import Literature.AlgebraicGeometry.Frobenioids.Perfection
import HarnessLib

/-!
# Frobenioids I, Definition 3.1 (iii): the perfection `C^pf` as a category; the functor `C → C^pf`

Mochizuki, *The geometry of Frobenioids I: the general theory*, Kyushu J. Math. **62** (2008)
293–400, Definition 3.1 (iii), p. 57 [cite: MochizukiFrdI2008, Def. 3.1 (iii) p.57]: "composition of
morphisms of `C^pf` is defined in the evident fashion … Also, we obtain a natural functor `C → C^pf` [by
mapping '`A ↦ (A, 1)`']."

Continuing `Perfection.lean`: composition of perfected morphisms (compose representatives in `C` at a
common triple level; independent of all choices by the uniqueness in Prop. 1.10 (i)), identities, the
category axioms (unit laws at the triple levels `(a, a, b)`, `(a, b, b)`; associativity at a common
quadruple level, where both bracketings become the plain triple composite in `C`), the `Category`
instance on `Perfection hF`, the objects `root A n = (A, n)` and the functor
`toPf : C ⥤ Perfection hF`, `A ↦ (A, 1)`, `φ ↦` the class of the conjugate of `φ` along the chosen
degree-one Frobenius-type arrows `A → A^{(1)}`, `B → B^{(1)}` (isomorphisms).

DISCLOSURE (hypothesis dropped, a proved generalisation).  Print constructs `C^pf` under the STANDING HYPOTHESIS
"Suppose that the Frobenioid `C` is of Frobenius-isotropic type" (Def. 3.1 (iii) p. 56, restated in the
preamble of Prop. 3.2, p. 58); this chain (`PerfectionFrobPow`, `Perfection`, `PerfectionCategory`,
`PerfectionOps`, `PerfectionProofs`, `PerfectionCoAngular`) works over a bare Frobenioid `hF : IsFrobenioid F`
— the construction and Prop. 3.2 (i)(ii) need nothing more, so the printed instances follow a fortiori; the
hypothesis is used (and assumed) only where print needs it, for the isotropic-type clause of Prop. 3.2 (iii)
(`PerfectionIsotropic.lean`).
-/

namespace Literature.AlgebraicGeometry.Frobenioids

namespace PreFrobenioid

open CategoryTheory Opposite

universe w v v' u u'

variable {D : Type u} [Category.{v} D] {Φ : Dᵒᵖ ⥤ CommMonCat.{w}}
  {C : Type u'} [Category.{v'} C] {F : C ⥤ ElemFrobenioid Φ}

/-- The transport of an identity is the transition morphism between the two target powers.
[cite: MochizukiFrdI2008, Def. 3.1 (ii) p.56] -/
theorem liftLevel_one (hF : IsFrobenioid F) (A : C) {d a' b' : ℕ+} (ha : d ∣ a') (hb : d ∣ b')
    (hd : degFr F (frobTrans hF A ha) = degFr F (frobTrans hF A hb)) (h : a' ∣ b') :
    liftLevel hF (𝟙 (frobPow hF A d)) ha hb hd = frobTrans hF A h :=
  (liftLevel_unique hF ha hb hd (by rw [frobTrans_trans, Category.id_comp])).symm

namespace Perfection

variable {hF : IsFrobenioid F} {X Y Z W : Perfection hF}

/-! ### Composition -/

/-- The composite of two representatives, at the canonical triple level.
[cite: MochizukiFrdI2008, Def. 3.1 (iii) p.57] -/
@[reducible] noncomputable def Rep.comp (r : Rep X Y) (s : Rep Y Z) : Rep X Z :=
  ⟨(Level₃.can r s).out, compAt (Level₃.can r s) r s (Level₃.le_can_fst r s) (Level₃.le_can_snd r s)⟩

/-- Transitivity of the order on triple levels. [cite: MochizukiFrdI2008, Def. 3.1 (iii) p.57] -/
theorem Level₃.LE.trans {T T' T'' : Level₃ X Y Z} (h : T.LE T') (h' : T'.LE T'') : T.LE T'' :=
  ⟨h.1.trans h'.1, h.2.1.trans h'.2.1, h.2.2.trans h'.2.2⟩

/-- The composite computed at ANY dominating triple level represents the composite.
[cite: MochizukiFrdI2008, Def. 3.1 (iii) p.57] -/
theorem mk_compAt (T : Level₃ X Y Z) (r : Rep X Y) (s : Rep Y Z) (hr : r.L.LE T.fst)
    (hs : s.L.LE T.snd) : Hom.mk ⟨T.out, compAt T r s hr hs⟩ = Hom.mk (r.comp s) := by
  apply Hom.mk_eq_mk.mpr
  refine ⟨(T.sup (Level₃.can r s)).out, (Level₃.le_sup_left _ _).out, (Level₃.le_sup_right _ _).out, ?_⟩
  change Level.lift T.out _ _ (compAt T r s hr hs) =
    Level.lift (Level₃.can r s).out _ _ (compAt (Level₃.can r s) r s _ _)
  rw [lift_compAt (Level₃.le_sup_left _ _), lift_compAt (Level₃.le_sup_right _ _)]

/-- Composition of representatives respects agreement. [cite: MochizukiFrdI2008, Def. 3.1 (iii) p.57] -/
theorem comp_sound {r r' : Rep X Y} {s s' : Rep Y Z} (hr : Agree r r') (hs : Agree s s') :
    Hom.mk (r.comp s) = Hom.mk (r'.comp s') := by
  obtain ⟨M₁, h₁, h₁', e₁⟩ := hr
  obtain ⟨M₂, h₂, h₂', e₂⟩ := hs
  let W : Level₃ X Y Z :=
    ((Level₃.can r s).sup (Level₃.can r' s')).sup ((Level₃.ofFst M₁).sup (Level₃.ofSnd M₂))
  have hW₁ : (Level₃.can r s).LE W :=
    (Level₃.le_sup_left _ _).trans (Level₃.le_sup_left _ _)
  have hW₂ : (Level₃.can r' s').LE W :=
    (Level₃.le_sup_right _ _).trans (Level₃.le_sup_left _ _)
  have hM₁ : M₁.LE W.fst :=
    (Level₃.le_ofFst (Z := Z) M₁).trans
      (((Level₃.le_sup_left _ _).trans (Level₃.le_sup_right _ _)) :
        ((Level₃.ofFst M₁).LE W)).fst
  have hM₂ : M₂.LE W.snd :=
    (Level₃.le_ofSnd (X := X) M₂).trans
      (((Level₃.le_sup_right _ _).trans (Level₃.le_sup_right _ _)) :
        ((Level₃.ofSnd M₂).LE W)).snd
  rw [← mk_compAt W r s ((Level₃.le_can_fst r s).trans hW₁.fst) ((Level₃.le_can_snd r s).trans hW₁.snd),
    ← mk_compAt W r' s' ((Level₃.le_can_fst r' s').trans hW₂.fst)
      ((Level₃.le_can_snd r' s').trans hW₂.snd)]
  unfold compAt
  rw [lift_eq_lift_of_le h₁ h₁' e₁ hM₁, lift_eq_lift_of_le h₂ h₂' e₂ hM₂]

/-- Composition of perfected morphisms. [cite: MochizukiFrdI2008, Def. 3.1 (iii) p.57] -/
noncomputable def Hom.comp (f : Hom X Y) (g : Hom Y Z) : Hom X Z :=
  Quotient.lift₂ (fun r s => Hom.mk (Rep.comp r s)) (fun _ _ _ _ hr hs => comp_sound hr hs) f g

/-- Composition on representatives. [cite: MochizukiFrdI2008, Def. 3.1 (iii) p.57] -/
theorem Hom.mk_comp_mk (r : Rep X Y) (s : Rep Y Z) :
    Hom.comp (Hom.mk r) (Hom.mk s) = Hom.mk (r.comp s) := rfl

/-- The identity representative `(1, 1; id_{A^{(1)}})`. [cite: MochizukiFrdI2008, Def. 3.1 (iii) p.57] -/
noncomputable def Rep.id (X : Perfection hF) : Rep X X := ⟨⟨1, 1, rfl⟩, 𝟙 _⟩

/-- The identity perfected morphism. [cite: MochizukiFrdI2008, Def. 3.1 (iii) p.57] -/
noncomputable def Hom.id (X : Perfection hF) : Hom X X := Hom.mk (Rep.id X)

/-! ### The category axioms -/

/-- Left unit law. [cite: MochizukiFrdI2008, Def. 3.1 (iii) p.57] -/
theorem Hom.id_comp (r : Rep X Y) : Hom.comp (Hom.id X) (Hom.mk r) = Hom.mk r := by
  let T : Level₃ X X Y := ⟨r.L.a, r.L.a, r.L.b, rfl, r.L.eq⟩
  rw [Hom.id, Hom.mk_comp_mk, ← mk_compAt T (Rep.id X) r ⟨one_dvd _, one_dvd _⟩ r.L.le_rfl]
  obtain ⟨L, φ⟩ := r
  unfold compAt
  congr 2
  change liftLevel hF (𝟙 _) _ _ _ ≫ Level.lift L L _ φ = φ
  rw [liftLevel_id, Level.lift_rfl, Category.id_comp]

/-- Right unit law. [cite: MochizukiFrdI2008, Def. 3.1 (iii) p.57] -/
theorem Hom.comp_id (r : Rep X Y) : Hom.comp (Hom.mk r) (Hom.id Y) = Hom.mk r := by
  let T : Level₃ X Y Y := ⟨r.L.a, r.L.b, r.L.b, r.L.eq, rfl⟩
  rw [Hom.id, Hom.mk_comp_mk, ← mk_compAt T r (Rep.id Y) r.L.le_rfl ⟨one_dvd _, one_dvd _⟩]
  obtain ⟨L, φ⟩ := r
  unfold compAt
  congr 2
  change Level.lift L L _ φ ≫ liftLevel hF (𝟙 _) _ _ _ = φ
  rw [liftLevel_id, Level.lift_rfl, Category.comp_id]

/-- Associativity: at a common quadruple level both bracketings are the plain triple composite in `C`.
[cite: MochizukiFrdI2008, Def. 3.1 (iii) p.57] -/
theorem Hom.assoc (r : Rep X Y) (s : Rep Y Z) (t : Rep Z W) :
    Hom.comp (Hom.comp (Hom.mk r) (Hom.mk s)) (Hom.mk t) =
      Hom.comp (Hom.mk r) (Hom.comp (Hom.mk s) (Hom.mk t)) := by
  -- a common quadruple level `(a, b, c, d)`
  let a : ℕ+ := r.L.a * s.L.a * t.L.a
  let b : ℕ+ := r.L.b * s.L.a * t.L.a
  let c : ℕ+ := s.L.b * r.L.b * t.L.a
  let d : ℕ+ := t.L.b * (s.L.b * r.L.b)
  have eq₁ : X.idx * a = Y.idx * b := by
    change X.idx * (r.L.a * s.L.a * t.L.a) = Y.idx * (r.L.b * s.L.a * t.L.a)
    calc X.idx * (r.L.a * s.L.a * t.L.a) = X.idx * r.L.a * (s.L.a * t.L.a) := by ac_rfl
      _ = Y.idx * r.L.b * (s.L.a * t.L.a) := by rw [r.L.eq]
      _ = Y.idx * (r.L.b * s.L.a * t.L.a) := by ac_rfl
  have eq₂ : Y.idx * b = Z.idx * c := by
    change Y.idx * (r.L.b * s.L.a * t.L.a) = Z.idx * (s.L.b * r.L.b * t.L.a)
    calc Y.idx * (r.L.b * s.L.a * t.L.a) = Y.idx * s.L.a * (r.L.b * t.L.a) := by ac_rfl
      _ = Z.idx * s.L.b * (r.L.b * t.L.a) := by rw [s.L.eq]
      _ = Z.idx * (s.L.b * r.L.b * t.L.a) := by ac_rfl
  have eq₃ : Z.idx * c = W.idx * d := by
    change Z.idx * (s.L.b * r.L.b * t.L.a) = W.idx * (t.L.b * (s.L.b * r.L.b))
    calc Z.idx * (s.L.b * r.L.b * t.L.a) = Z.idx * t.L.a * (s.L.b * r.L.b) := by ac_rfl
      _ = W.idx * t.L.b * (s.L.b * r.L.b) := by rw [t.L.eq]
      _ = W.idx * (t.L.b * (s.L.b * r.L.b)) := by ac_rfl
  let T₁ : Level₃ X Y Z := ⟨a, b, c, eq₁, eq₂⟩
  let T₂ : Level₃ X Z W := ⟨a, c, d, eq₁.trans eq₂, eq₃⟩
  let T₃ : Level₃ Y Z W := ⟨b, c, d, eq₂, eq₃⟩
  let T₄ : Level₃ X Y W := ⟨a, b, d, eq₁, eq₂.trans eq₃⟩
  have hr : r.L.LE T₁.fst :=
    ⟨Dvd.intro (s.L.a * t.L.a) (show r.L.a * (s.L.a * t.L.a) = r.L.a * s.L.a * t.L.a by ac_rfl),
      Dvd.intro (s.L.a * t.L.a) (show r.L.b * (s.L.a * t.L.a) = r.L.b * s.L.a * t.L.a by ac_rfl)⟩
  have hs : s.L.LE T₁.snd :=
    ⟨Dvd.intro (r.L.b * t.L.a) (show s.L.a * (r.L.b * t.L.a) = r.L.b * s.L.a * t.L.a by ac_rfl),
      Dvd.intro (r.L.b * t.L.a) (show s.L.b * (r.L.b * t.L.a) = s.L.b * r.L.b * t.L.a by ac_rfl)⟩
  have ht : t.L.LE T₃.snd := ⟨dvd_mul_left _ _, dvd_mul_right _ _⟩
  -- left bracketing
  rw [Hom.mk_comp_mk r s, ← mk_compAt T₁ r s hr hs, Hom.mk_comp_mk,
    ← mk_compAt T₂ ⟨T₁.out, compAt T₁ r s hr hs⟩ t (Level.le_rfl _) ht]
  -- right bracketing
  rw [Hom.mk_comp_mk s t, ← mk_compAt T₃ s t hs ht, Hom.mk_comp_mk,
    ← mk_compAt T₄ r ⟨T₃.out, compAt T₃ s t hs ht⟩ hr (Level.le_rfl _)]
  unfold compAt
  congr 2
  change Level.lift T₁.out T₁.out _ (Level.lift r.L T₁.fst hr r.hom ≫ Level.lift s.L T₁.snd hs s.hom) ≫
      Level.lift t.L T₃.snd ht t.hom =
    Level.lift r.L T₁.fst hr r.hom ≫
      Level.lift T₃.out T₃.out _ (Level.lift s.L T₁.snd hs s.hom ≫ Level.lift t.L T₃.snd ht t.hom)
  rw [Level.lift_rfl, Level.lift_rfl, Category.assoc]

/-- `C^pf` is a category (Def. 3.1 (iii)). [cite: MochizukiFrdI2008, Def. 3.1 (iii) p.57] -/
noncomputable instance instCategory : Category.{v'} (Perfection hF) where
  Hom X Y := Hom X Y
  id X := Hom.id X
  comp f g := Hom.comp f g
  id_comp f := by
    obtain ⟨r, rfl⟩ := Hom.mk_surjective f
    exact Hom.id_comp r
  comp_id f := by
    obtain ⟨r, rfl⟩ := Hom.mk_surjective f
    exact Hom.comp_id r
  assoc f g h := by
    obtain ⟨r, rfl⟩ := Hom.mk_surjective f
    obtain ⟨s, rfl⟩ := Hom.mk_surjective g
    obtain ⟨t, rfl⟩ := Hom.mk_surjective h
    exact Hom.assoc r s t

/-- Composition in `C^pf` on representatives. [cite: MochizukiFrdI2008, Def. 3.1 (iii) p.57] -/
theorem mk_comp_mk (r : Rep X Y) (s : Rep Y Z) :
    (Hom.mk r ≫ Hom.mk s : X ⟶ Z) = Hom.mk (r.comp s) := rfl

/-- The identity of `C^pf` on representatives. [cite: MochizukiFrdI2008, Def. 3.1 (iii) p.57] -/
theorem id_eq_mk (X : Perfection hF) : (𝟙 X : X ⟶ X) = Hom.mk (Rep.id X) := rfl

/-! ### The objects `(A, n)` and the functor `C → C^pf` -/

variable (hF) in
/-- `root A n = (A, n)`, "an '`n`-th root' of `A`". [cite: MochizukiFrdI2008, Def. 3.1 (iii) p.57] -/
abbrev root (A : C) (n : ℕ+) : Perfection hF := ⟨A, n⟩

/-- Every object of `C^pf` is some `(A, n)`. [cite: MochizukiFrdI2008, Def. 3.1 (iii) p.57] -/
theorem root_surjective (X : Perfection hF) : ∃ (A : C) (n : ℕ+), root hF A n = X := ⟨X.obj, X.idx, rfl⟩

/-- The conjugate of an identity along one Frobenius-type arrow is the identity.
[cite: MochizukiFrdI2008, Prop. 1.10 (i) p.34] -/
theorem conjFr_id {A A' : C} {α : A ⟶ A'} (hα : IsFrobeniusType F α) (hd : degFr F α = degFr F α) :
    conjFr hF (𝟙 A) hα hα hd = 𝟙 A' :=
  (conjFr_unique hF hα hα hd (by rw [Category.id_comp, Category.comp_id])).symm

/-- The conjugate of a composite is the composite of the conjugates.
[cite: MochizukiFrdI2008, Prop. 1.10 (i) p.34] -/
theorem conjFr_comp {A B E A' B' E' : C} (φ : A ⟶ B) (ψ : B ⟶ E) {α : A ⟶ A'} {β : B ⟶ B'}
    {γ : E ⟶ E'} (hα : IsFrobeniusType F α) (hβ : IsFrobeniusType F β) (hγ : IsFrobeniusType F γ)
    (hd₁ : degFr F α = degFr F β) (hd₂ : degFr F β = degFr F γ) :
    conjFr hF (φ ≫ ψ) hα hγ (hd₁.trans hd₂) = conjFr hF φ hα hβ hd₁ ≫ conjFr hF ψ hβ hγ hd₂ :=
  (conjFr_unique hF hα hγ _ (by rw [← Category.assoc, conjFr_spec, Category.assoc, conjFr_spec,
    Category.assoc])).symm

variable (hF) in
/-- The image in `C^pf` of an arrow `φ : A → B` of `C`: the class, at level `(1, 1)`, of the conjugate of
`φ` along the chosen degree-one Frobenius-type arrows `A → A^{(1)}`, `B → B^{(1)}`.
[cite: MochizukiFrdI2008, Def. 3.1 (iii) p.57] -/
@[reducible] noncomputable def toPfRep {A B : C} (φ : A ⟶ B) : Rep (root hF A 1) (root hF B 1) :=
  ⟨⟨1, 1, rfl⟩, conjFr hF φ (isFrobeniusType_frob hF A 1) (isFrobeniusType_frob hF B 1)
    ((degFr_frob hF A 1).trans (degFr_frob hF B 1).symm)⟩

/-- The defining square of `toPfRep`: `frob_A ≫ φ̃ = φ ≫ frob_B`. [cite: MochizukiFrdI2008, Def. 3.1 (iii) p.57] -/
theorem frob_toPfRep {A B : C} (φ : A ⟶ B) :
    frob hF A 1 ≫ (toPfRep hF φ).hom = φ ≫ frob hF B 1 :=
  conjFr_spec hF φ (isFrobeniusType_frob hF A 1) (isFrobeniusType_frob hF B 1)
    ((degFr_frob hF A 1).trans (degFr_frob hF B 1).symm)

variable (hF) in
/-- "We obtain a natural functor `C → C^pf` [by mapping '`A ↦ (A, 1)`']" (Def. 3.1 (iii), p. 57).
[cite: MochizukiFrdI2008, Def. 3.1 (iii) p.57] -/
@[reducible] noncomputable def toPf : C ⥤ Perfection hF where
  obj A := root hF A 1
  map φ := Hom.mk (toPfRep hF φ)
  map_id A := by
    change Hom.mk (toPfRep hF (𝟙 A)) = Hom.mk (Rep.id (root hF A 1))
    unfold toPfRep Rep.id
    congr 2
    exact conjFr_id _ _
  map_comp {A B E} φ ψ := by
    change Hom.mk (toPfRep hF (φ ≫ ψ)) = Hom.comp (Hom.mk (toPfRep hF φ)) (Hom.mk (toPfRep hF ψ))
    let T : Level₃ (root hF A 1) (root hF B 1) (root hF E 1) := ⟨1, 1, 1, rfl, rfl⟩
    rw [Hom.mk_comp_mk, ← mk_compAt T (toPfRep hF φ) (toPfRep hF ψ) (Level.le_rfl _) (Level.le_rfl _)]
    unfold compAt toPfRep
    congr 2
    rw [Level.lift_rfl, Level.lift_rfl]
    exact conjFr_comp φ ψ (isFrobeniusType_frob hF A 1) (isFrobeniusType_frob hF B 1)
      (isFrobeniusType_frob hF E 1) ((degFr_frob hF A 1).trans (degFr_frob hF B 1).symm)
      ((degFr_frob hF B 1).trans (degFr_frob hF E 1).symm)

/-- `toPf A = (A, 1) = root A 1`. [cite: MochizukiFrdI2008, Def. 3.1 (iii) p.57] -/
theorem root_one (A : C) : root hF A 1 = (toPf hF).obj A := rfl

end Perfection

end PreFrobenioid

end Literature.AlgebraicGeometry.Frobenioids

☆ ☆ ☆ ☆ ☆ ☆ ☆

* Your objective
Print, without alteration, only the lines above between the one holding "(((Level₃.le_sup_left _ _).trans" and the one holding "theorem Hom.id_comp (r", inclusive.

* The answer
      (((Level₃.le_sup_left _ _).trans (Level₃.le_sup_right _ _)) :
        ((Level₃.ofFst M₁).LE W)).fst
  have hM₂ : M₂.LE W.snd :=
    (Level₃.le_ofSnd (X := X) M₂).trans
      (((Level₃.le_sup_right _ _).trans (Level₃.le_sup_right _ _)) :
        ((Level₃.ofSnd M₂).LE W)).snd
  rw [← mk_compAt W r s ((Level₃.le_can_fst r s).trans hW₁.fst) ((Level₃.le_can_snd r s).trans hW₁.snd),
    ← mk_compAt W r' s' ((Level₃.le_can_fst r' s').trans hW₂.fst)
      ((Level₃.le_can_snd r' s').trans hW₂.snd)]
  unfold compAt
  rw [lift_eq_lift_of_le h₁ h₁' e₁ hM₁, lift_eq_lift_of_le h₂ h₂' e₂ hM₂]

/-- Composition of perfected morphisms. [cite: MochizukiFrdI2008, Def. 3.1 (iii) p.57] -/
noncomputable def Hom.comp (f : Hom X Y) (g : Hom Y Z) : Hom X Z :=
  Quotient.lift₂ (fun r s => Hom.mk (Rep.comp r s)) (fun _ _ _ _ hr hs => comp_sound hr hs) f g

/-- Composition on representatives. [cite: MochizukiFrdI2008, Def. 3.1 (iii) p.57] -/
theorem Hom.mk_comp_mk (r : Rep X Y) (s : Rep Y Z) :
    Hom.comp (Hom.mk r) (Hom.mk s) = Hom.mk (r.comp s) := rfl

/-- The identity representative `(1, 1; id_{A^{(1)}})`. [cite: MochizukiFrdI2008, Def. 3.1 (iii) p.57] -/
noncomputable def Rep.id (X : Perfection hF) : Rep X X := ⟨⟨1, 1, rfl⟩, 𝟙 _⟩

/-- The identity perfected morphism. [cite: MochizukiFrdI2008, Def. 3.1 (iii) p.57] -/
noncomputable def Hom.id (X : Perfection hF) : Hom X X := Hom.mk (Rep.id X)

/-! ### The category axioms -/

/-- Left unit law. [cite: MochizukiFrdI2008, Def. 3.1 (iii) p.57] -/
theorem Hom.id_comp (r : Rep X Y) : Hom.comp (Hom.id X) (Hom.mk r) = Hom.mk r := by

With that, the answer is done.